We see that there is a systematic error in the distance recorded for the hardware injections, particularly for H2. However, at least part of this is due to the fact that the actuation function used to create the injections differed from the actuation function used to recover the injections (in particular some of the point calibrations were different in our injection file than those appearing in the final S2 calibration). Additionally, we see that the standard deviation of the distance error in the hardware injections is much greater than in software. However, it is more consistent with what we obtain from varying the value of alpha between injection and recovery in software. We see that doing this gives a very good agreement in H2, however, for H1 we get a greater standard deviation in software than hardware while in L1 it's the other way round. An explaination for the effect in H1 may be that the variation in alpha is dominated by measurement errors and not by true changes in the calibration. Our greater errors in L1 may be due to varying calibration during an injection.

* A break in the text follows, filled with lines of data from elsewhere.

/-!
# Brent's range `[5·10⁷, 49·10⁸]` of Schoenfeld 1976, Cor. 1: a certified segmented sieve (the checker)

Topic: `Literature/NumberTheory/LFunctions`. The executable checker behind the discharge of the named
fact `Literature.NumberTheory.LFunctions.Schoenfeld1976_brentRange` (`SchoenfeldExplicit.lean`;
L. Schoenfeld, *Sharper bounds for the Chebyshev functions θ(x) and ψ(x). II*, Math. Comp. 30 (1976),
337–360, proof of Cor. 1, p. 340: "It follows from Table 1 of Brent [4] that for all primes
`p < 50·10⁸` we have `[li(p) + ½] − π(p) < 4612` … hence `|π(x) − li(x)| < 4613.5` for
`5·10⁷ ≤ x ≤ 49·10⁸`"). The printed justification is R. P. Brent's table (Math. Comp. 29 (1975),
43–56, Table 1: `max {⟨L(p)⟩ − π(p)} = 4612` over the primes of `[2·10⁹, 5·10⁹]`, smaller maxima and
positive minima below); here the inequality is re-done *inside Lean* for every real `x` of the range,
by the cell method of the tree's `SchoenfeldSieve.lean` (which covers `[2659, 10⁸)` by trial
division), with the prime counts now coming from a segmented sieve of Eratosthenes on bit masks:

* **segments.** A segment is the `2²¹` integers `N+1, …, N+2L` above an even base `N`
  (`L = 2²⁰`); its odd members `N+1+2i` are the bits `i < L` of one natural number. For each odd
  prime `p ≤ PMAX = 70600` the pattern `patR p` (bit `t < L` set iff `p ∣ t`, built by doubling,
  `patFrom`) is shifted to the first multiple of `p` in the segment (`firstIdx`) and OR-ed in
  (`sieveAcc`); the complement `surv` has bit `i` set iff `N+1+2i` is prime, as long as
  `PMAX < N` and `N + 2L ≤ PMAX²` (`testBit_surv_iff_prime`). The `6980` sieving primes are produced
  by the tree's trial division `SchoenfeldSieve.isPrimeF` (exact below `10⁸`).
* **counts.** Bits are counted by a `16`-bit table and halving (`popTable`, `popTree`,
  `rangeCount`); `primesIn S N a b = π(b−1) − π(a−1)` on a segment (sibling file
  `SchoenfeldBrentSieveCount.lean`).
* **cells.** As in `SchoenfeldSieve.lean`: for real `x ∈ [a, b)`, `π(x) ∈ [π(a), π(b−1)]` and
  `li a ≤ li x ≤ li b`, so the integer checks (U) `2(liHi b − π(a)·2⁸⁰) < 9227·2⁸⁰` and
  (L) `2(π(b−1)·2⁸⁰ − liLo a) < 9227·2⁸⁰` give `|π(x) − li(x)| < 4613.5` on the cell; `li` by
  Ramanujan's series in fixed point with `88` terms (`liHiN`, `liLoN`, the tree's `goHi`/`goLo`);
  cells are chosen adaptively with halving retries (`tryCell`, `segCells`). The bound is tight: the
  true supremum of `li(x) − π(x)` on the range lies in `[4612.5, 4613.5)` by Brent's table, and the
  checker isolates unit cells `[p−1, p)` at the record primes by itself.
* **blocks.** `checkChunk N m cIn cOut` runs `m` segments from `N` with the claimed count
  `π(N) = cIn`; `24` blocks of `97` segments, `SchoenfeldBrentSieve/Chunk00–23.lean` (one
  `native_decide` each, declared `computational`, `≈ 60 s` each), chained from `π(49999998) = 3001134`
  (the tree's `SchoenfeldSieve.SegOK 50000000 3001134`) in the assembly file.

This file: the checker (all `def`s are the computable functions) and the first part of its
soundness (the sieving primes, bit semantics of the patterns, the first hit). The survivor mask,
the counts and `li` are treated in `SchoenfeldBrentSieveCount.lean` / `SchoenfeldBrentSieveSound.lean`.
Nothing here uses the Riemann hypothesis; everything is proved from the standard axioms.

## References

* L. Schoenfeld, Math. Comp. 30 (1976), 337–360, proof of Cor. 1 (p. 340). [Schoenfeld1976]
* R. P. Brent, *Irregularities in the distribution of primes and twin primes*, Math. Comp. 29
  (1975), 43–56, Table 1 and (1.13). [Brent1975]
-/

open Literature.Analysis.SpecialFunctions.KernelLog
open Literature.Analysis.ValidatedNumerics.Numerics (cdiv)

namespace Literature.NumberTheory.LFunctions

namespace BrentSieve

open SchoenfeldSieve SchoenfeldNumerics PrimeTable

/-! ## The executable checker (definitions only; soundness is proved below / in the sibling file) -/

/-- Slots per segment: `L = 2²⁰` odd numbers, so a segment is `2²¹` consecutive integers. [folklore] -/
def L : ℕ := 1048576

/-- The all-ones mask `2^L − 1`. [folklore] -/
def allOnes : ℕ := 2 ^ L - 1

/-- `allOnes = 2^L − 1` (recorded before `allOnes` is made irreducible: unfolding it lets `whnf`
evaluate `2^L` by repeated multiplication). [folklore] -/
theorem allOnes_eq : allOnes = 2 ^ L - 1 := rfl

attribute [irreducible] allOnes

/-- Sieving bound: all odd primes `p ≤ PMAX` are used, so the sieve is exact below `PMAX² ≈ 4.98·10⁹`.
[folklore] -/
def PMAX : ℕ := 70600

/-- The odd primes `3 ≤ p ≤ PMAX`, by the tree's trial division `SchoenfeldSieve.isPrimeF` (exact below
`10⁸`, `isPrimeF_iff`). [folklore] -/
@[irreducible] def sievePrimes : List ℕ :=
  (List.range' 3 (PMAX - 2)).filter fun n ↦ n % 2 == 1 && isPrimeF n

/-- The first slot hit by `p` in the segment based at `N`: the least `i ≥ 0` with `p ∣ N + 1 + 2i`
(`p` odd; `(p+1)/2` is the inverse of `2` modulo `p`). [folklore] -/
def firstIdx (N p : ℕ) : ℕ := ((p - (N + 1) % p) * ((p + 1) / 2)) % p

/-- Doubling: from a pattern `P` of period `s` build `P ||| P <<< s ||| …` until the period reaches `L`.
[folklore] -/
def patFrom (P s : ℕ) : ℕ → ℕ
  | 0 => P
  | f + 1 => if L ≤ s then P else patFrom (P ||| (P <<< s)) (2 * s) f

/-- The multiples-of-`p` pattern on one segment: bit `t < L` is set iff `p ∣ t`. [folklore] -/
def patR (p : ℕ) : ℕ := patFrom 1 p 22 &&& allOnes

/-- The sieving primes paired with their patterns (computed once per process). [folklore] -/
@[irreducible] def pats : List (ℕ × ℕ) := sievePrimes.map fun p ↦ (p, patR p)

/-- OR of the shifted patterns: bit `i` of the result is set iff some listed `p` divides `N + 1 + 2i`
(for `i < L`; higher bits are garbage). [folklore] -/
def sieveAcc (N : ℕ) : List (ℕ × ℕ) → ℕ → ℕ
  | [], acc => acc
  | pr :: prs, acc => sieveAcc N prs (acc ||| (pr.2 <<< firstIdx N pr.1))

/-- The survivor mask of the segment based at the even number `N`: bit `i < L` is set iff no listed
prime divides `N + 1 + 2i`, i.e. (for `PMAX < N`, `N + 2L < PMAX²`) iff `N + 1 + 2i` is prime. [folklore] -/
def surv (prs : List (ℕ × ℕ)) (N : ℕ) : ℕ := allOnes ^^^ (sieveAcc N prs 0 &&& allOnes)

/-- Reference bit count: `bitSum n x = #{i < n | bit i of x}`. [folklore] -/
def bitSum : ℕ → ℕ → ℕ
  | 0, _ => 0
  | n + 1, x => bitSum n x + (x >>> n) % 2

/-- Table of the bit counts of all `16`-bit numbers (computed once per process). [folklore] -/
def popTable : Array ℕ := Array.ofFn (n := 65536) fun i ↦ bitSum 16 i.val

/-- Bit count of a `64`-bit number by four table look-ups. [folklore] -/
def pop64 (y : ℕ) : ℕ :=
  popTable[y &&& (2 ^ 16 - 1)]?.getD 0 + popTable[(y >>> 16) &&& (2 ^ 16 - 1)]?.getD 0 +
    popTable[(y >>> 32) &&& (2 ^ 16 - 1)]?.getD 0 + popTable[(y >>> 48) &&& (2 ^ 16 - 1)]?.getD 0

/-- Bit count of `y < 2^(64·2^k)` by halving. [folklore] -/
def popTree : ℕ → ℕ → ℕ
  | 0, y => pop64 y
  | k + 1, y => popTree k (y &&& (2 ^ (64 * 2 ^ k) - 1)) + popTree k (y >>> (64 * 2 ^ k))

/-- The least `k ≤ 14` with `w ≤ 64·2^k` (`depthGo w fuel k c`, `c = 64·2^k`). [folklore] -/
def depthGo (w : ℕ) : ℕ → ℕ → ℕ → ℕ
  | 0, k, _ => k
  | fuel + 1, k, c => if w ≤ c then k else depthGo w fuel (k + 1) (2 * c)

/-- Number of set bits of `x` in positions `[j, j + w)` (`w ≤ L`). [folklore] -/
def rangeCount (x j w : ℕ) : ℕ := popTree (depthGo w 14 0 64) ((x >>> j) &&& (2 ^ w - 1))

/-- Is `N + r` prime (`1 ≤ r ≤ 2L`)? Read off the survivor mask `S` of the segment at the even base `N`:
`N + r` is odd iff `r` is, and then it is the slot `r / 2`. (Positions are kept *relative* to `N`:
comparing absolute positions `N + c` symbolically is slow in definitional unfolding.) [folklore] -/
def isPrimeR (S r : ℕ) : Bool := r % 2 == 1 && (S >>> (r / 2)) % 2 == 1

/-- Number of primes among `N + r₁, …, N + r₂ − 1` (`1 ≤ r₁ ≤ r₂ ≤ 2L + 1`), from the survivor mask:
the slots `i` with `r₁ ≤ 1 + 2i < r₂` are `[r₁/2, r₂/2)`. [folklore] -/
def primesInR (S r₁ r₂ : ℕ) : ℕ := rangeCount S (r₁ / 2) (r₂ / 2 - r₁ / 2)

/-- Number of terms of Ramanujan's series used for `li` (tail `< 10⁻⁸` below `5·10⁹`). [folklore] -/
def NTB : ℕ := 88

Next, we turn to end time and coalescence phase:

L1 phase vs end time

First, we notice that both the hardware and software triggers are found at the same times (note that the end time of the injection is .429 so there is a difference of a couple of sample points, probably due to stationary phase approx). For L1, the variation of the end time is only 2 sample points or 0.50 msec. For H1 and H2, this spread is somehwhat larger, up to 1 msec, most likely because H1 and H2 were less sensitive during S2. Furthermore, we see that the phase varies linearly with end time. This change matches well with what is found by simply time offsetting the chirp slightly relative to the template. Lastly, note that the hardware injections have a phase which is systematically 0.2 radians less that in software. This is most likely due to the fact that we did not use the full actuation function for the injections, but only an approximation to the pendulum part.

Lastly, we turn our attention to the chi squared. We would expect that as the signals get louder, the noise becomes insignificant and the major contribution to the chi squared comes from a mismatch between the injection and the template. If this is the case, the chi squared will grow linearly with SNR squared. It is clear from the graphs below that this happens:

L1 chisq vs snrsq L1 chisq/snrsq

Notice that the values of the chi squared for the hardware injections are somewhat greater than for the software injections. This is to be expected since in software we use the exact calibration. However, even when we vary the software alpha, the values of chi squared are still smaller than in hardware. This is in contrast to what we see for H1 where varying alpha in software gives chisq values comparable to hardware injections:

H1 chisq over snrsq

At present, it is not clear why the L1 hardware injection chi squared values are slightly high. It could be that our naive variation of alpha does not adequately capture the variation of the calibration. Or, part of the effect could be due to the fact that in L1 the calibration was varying during the chirp. Before worrying too much about this, however, we must point out that the contribution to the chi squared due to mismatch between waveform and template (when using a template bank) will be of the same magnitude or larger.